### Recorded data

▼

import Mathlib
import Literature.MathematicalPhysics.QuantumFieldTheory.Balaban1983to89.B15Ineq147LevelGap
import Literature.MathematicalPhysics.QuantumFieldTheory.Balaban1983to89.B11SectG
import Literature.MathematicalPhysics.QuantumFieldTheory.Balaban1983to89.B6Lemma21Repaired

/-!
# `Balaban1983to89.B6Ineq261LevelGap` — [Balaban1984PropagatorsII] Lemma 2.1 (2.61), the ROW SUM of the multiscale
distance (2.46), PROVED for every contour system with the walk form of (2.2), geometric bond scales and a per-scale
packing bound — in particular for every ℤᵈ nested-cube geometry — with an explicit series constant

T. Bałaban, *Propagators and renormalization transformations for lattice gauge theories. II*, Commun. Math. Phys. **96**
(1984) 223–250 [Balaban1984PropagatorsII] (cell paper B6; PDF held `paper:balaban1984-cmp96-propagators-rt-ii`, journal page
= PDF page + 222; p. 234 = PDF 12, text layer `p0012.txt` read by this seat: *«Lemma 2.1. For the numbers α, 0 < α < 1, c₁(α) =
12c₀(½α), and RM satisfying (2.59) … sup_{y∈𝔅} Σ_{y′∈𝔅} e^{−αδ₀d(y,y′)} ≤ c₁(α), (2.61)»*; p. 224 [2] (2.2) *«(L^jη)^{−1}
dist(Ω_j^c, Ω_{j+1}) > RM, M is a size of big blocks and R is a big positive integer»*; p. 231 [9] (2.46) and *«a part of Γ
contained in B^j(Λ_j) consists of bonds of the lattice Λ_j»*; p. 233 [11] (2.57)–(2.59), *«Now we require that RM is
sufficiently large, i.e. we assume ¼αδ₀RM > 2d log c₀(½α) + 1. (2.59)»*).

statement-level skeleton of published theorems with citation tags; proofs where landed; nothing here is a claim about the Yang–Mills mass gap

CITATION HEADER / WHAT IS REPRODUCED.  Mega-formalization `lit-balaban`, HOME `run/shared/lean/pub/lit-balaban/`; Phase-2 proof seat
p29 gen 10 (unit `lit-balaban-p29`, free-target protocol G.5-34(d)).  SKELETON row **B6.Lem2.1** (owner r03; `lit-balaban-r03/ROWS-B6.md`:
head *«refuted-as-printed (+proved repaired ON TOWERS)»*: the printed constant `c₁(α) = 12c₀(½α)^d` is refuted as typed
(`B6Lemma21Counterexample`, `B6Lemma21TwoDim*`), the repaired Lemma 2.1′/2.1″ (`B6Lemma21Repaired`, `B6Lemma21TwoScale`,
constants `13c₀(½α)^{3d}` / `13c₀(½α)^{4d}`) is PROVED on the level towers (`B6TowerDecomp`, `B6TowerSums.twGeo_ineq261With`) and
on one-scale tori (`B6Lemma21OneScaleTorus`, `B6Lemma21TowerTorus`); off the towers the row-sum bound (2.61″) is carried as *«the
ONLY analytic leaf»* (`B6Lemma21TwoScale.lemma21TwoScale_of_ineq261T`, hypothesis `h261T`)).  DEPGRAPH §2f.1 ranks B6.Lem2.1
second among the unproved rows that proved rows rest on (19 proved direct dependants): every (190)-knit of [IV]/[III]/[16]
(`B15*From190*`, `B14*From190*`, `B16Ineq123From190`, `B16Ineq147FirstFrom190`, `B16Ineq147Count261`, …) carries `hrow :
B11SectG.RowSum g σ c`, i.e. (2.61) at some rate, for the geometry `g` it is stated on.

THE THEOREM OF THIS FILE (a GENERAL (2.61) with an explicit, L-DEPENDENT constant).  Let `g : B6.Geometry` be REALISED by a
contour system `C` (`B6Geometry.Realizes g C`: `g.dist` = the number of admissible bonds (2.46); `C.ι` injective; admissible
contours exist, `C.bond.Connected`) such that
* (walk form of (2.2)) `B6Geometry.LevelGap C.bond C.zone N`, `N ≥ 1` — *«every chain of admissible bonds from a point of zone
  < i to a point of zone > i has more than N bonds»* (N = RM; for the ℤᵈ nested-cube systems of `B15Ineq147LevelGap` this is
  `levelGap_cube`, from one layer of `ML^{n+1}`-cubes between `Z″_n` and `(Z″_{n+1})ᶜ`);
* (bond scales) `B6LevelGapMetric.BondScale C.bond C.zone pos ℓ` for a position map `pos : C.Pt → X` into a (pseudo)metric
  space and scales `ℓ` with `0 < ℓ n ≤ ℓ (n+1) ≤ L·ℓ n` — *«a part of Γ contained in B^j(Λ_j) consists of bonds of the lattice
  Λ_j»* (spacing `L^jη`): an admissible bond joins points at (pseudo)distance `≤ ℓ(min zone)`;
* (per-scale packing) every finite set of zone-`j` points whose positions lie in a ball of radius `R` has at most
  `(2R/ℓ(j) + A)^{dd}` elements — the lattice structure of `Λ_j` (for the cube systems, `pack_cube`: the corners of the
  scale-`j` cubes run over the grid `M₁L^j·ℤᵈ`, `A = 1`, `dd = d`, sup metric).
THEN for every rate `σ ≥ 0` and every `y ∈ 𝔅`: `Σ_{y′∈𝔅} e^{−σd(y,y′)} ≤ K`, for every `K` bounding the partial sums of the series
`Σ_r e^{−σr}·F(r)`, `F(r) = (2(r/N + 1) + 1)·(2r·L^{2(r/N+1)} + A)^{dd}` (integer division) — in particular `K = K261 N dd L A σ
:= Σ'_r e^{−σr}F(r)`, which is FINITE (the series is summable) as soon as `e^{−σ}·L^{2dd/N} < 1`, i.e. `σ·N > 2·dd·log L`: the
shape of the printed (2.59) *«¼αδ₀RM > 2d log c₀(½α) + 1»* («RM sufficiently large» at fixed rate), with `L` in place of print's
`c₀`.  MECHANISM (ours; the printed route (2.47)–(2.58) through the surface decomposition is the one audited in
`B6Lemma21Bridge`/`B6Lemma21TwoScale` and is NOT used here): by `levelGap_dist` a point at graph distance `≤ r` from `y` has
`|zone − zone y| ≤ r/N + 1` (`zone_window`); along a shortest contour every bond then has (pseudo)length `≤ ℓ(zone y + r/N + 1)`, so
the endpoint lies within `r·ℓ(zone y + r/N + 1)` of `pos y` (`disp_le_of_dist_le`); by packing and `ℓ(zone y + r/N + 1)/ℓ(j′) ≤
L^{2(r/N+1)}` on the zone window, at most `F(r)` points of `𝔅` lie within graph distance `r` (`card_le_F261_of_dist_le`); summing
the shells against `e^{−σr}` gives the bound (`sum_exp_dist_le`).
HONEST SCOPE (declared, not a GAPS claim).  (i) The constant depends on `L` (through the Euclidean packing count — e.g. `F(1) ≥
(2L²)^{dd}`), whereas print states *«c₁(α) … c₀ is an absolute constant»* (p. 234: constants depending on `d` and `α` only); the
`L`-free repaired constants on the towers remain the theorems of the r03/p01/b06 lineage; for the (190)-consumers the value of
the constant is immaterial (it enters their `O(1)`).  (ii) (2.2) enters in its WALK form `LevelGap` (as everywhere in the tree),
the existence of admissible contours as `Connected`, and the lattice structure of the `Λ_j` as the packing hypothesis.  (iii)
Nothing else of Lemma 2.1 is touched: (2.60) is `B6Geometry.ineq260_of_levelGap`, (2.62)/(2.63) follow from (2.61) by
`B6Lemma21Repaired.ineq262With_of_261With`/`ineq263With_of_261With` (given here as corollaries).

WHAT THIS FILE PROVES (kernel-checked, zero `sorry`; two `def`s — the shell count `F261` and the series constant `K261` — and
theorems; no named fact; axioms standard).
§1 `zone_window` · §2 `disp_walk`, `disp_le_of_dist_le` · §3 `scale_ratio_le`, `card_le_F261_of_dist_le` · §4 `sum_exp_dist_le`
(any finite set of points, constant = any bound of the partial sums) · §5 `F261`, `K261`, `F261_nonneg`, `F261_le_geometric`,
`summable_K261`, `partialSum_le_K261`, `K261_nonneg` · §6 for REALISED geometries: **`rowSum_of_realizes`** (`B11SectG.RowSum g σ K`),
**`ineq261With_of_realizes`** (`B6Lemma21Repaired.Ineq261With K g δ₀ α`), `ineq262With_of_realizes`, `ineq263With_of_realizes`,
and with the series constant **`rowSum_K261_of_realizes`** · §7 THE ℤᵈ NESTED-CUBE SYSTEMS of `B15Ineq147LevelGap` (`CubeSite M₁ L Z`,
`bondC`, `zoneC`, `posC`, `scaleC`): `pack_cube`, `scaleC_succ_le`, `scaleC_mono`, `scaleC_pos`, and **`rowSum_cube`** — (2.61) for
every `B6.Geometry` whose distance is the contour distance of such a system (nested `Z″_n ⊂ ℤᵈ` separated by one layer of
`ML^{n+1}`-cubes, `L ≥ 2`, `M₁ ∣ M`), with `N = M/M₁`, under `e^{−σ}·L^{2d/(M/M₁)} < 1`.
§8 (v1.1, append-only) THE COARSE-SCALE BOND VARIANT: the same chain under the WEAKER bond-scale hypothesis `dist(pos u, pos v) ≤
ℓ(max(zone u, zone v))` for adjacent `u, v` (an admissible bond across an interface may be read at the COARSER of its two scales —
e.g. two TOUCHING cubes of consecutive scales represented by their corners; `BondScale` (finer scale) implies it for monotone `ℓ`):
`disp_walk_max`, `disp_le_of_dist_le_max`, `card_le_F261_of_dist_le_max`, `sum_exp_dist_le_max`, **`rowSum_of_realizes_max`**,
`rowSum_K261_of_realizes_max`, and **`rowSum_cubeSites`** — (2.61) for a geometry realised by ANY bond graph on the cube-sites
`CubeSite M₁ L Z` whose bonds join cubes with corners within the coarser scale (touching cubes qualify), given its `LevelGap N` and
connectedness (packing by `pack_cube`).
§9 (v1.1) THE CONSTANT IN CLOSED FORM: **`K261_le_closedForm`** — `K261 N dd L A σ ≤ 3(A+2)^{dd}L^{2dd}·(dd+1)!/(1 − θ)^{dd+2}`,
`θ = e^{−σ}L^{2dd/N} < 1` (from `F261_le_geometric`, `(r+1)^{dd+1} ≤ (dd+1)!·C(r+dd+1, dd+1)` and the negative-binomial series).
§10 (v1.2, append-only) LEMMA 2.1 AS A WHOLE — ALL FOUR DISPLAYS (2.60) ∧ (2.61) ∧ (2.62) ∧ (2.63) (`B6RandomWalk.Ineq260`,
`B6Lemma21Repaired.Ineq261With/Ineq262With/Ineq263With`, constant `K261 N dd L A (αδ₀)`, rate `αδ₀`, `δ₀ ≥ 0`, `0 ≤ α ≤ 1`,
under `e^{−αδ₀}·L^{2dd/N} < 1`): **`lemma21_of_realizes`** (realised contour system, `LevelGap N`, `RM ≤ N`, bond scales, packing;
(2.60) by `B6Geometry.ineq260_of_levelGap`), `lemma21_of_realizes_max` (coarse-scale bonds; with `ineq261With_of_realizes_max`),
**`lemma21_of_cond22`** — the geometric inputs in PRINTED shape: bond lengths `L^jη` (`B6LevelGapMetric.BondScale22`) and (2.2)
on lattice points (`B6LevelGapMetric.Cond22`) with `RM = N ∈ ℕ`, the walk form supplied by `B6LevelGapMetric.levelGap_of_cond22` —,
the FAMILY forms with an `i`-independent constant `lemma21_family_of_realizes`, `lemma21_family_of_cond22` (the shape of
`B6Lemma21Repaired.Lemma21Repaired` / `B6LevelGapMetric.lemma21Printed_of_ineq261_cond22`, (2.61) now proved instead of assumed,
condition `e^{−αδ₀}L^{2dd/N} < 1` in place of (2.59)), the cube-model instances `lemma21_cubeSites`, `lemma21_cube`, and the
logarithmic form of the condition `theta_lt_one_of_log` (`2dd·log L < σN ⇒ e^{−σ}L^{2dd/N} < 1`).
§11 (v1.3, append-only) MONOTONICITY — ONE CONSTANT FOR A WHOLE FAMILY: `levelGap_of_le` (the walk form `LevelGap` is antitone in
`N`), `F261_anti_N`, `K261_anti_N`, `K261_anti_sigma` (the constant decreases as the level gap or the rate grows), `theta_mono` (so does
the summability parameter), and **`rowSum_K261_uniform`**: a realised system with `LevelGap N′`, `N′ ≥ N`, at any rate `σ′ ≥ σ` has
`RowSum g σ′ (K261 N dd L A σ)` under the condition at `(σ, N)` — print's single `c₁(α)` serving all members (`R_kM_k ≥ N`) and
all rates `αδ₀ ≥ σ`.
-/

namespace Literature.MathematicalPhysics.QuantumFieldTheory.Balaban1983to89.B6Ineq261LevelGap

▲

### Problem requirements
Look back at the entries above. Retype the line with "require that RM is", the line with "sufficiently large, i.e.", and all lines in between.

### Answer area
contained in B^j(Λ_j) consists of bonds of the lattice Λ_j»*; p. 233 [11] (2.57)–(2.59), *«Now we require that RM is
sufficiently large, i.e. we assume ¼αδ₀RM > 2d log c₀(½α) + 1. (2.59)»*).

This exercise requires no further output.